Action item
Return the listing below in full, with every line exactly as it is.

Records for the task

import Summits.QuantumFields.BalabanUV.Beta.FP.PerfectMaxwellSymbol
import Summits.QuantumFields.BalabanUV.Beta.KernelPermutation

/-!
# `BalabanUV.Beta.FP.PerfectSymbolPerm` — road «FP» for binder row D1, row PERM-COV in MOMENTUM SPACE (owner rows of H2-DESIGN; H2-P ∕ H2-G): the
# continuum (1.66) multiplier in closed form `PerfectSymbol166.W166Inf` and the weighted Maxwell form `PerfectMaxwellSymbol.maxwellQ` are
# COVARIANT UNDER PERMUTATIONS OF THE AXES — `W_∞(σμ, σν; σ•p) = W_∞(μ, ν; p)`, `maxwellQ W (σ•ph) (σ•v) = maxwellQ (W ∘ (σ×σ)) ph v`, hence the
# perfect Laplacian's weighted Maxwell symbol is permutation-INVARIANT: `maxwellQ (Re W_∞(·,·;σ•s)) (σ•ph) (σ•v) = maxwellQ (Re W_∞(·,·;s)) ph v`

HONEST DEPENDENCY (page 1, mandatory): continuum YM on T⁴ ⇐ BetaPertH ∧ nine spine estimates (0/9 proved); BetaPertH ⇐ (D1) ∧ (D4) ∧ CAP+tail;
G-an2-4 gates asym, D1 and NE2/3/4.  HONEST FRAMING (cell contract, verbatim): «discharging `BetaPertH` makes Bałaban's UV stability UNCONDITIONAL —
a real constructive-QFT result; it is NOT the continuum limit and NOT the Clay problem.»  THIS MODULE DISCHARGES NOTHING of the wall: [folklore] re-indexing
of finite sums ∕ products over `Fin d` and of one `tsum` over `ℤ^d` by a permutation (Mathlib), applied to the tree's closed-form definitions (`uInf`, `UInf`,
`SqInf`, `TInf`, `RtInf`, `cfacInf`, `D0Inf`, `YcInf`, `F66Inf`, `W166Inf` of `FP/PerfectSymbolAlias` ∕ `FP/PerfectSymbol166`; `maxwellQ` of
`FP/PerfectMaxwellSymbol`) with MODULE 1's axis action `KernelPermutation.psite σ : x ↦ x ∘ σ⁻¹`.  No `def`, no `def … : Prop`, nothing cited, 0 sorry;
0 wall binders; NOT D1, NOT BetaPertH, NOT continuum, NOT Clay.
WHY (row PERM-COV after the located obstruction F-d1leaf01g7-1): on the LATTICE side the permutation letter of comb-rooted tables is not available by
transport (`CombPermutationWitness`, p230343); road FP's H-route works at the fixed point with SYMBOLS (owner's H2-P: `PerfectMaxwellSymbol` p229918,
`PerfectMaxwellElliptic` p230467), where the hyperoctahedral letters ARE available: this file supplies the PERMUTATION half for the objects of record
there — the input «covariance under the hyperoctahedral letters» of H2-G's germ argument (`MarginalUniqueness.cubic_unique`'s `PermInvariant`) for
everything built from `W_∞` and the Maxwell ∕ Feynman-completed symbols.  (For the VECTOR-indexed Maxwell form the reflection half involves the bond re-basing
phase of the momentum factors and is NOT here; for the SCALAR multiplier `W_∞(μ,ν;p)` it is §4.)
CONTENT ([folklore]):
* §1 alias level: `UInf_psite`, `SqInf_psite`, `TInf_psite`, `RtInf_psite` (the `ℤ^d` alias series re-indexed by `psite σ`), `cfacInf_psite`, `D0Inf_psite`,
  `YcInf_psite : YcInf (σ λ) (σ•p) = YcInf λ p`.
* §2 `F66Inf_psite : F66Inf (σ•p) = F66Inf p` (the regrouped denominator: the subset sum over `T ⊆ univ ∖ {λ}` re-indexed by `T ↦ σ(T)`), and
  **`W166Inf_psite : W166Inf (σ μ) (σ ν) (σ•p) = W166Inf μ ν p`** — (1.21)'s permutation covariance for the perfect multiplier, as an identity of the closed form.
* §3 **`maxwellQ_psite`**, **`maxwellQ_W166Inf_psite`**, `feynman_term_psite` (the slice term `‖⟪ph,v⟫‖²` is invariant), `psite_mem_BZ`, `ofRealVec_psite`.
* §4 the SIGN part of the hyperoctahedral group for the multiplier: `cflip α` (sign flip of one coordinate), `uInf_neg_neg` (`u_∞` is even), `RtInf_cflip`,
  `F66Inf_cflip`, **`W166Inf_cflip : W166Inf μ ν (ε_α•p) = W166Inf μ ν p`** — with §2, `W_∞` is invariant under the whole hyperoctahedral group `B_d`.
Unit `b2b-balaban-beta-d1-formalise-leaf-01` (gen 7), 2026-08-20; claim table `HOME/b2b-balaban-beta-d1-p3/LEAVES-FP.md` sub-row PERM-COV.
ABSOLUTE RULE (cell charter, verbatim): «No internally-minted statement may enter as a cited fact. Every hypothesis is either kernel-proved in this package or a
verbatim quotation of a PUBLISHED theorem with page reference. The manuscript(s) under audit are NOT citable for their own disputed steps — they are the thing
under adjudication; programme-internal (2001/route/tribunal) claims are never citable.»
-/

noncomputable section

Output below
import Summits.QuantumFields.BalabanUV.Beta.FP.PerfectMaxwellSymbol
import Summits.QuantumFields.BalabanUV.Beta.KernelPermutation

/-!
# `BalabanUV.Beta.FP.PerfectSymbolPerm` — road «FP» for binder row D1, row PERM-COV in MOMENTUM SPACE (owner rows of H2-DESIGN; H2-P ∕ H2-G): the
# continuum (1.66) multiplier in closed form `PerfectSymbol166.W166Inf` and the weighted Maxwell form `PerfectMaxwellSymbol.maxwellQ` are
# COVARIANT UNDER PERMUTATIONS OF THE AXES — `W_∞(σμ, σν; σ•p) = W_∞(μ, ν; p)`, `maxwellQ W (σ•ph) (σ•v) = maxwellQ (W ∘ (σ×σ)) ph v`, hence the
# perfect Laplacian's weighted Maxwell symbol is permutation-INVARIANT: `maxwellQ (Re W_∞(·,·;σ•s)) (σ•ph) (σ•v) = maxwellQ (Re W_∞(·,·;s)) ph v`

HONEST DEPENDENCY (page 1, mandatory): continuum YM on T⁴ ⇐ BetaPertH ∧ nine spine estimates (0/9 proved); BetaPertH ⇐ (D1) ∧ (D4) ∧ CAP+tail;
G-an2-4 gates asym, D1 and NE2/3/4.  HONEST FRAMING (cell contract, verbatim): «discharging `BetaPertH` makes Bałaban's UV stability UNCONDITIONAL —
a real constructive-QFT result; it is NOT the continuum limit and NOT the Clay problem.»  THIS MODULE DISCHARGES NOTHING of the wall: [folklore] re-indexing
of finite sums ∕ products over `Fin d` and of one `tsum` over `ℤ^d` by a permutation (Mathlib), applied to the tree's closed-form definitions (`uInf`, `UInf`,
`SqInf`, `TInf`, `RtInf`, `cfacInf`, `D0Inf`, `YcInf`, `F66Inf`, `W166Inf` of `FP/PerfectSymbolAlias` ∕ `FP/PerfectSymbol166`; `maxwellQ` of
`FP/PerfectMaxwellSymbol`) with MODULE 1's axis action `KernelPermutation.psite σ : x ↦ x ∘ σ⁻¹`.  No `def`, no `def … : Prop`, nothing cited, 0 sorry;
0 wall binders; NOT D1, NOT BetaPertH, NOT continuum, NOT Clay.
WHY (row PERM-COV after the located obstruction F-d1leaf01g7-1): on the LATTICE side the permutation letter of comb-rooted tables is not available by
transport (`CombPermutationWitness`, p230343); road FP's H-route works at the fixed point with SYMBOLS (owner's H2-P: `PerfectMaxwellSymbol` p229918,
`PerfectMaxwellElliptic` p230467), where the hyperoctahedral letters ARE available: this file supplies the PERMUTATION half for the objects of record
there — the input «covariance under the hyperoctahedral letters» of H2-G's germ argument (`MarginalUniqueness.cubic_unique`'s `PermInvariant`) for
everything built from `W_∞` and the Maxwell ∕ Feynman-completed symbols.  (For the VECTOR-indexed Maxwell form the reflection half involves the bond re-basing
phase of the momentum factors and is NOT here; for the SCALAR multiplier `W_∞(μ,ν;p)` it is §4.)
CONTENT ([folklore]):
* §1 alias level: `UInf_psite`, `SqInf_psite`, `TInf_psite`, `RtInf_psite` (the `ℤ^d` alias series re-indexed by `psite σ`), `cfacInf_psite`, `D0Inf_psite`,
  `YcInf_psite : YcInf (σ λ) (σ•p) = YcInf λ p`.
* §2 `F66Inf_psite : F66Inf (σ•p) = F66Inf p` (the regrouped denominator: the subset sum over `T ⊆ univ ∖ {λ}` re-indexed by `T ↦ σ(T)`), and
  **`W166Inf_psite : W166Inf (σ μ) (σ ν) (σ•p) = W166Inf μ ν p`** — (1.21)'s permutation covariance for the perfect multiplier, as an identity of the closed form.
* §3 **`maxwellQ_psite`**, **`maxwellQ_W166Inf_psite`**, `feynman_term_psite` (the slice term `‖⟪ph,v⟫‖²` is invariant), `psite_mem_BZ`, `ofRealVec_psite`.
* §4 the SIGN part of the hyperoctahedral group for the multiplier: `cflip α` (sign flip of one coordinate), `uInf_neg_neg` (`u_∞` is even), `RtInf_cflip`,
  `F66Inf_cflip`, **`W166Inf_cflip : W166Inf μ ν (ε_α•p) = W166Inf μ ν p`** — with §2, `W_∞` is invariant under the whole hyperoctahedral group `B_d`.
Unit `b2b-balaban-beta-d1-formalise-leaf-01` (gen 7), 2026-08-20; claim table `HOME/b2b-balaban-beta-d1-p3/LEAVES-FP.md` sub-row PERM-COV.
ABSOLUTE RULE (cell charter, verbatim): «No internally-minted statement may enter as a cited fact. Every hypothesis is either kernel-proved in this package or a
verbatim quotation of a PUBLISHED theorem with page reference. The manuscript(s) under audit are NOT citable for their own disputed steps — they are the thing
under adjudication; programme-internal (2001/route/tribunal) claims are never citable.»
-/

noncomputable section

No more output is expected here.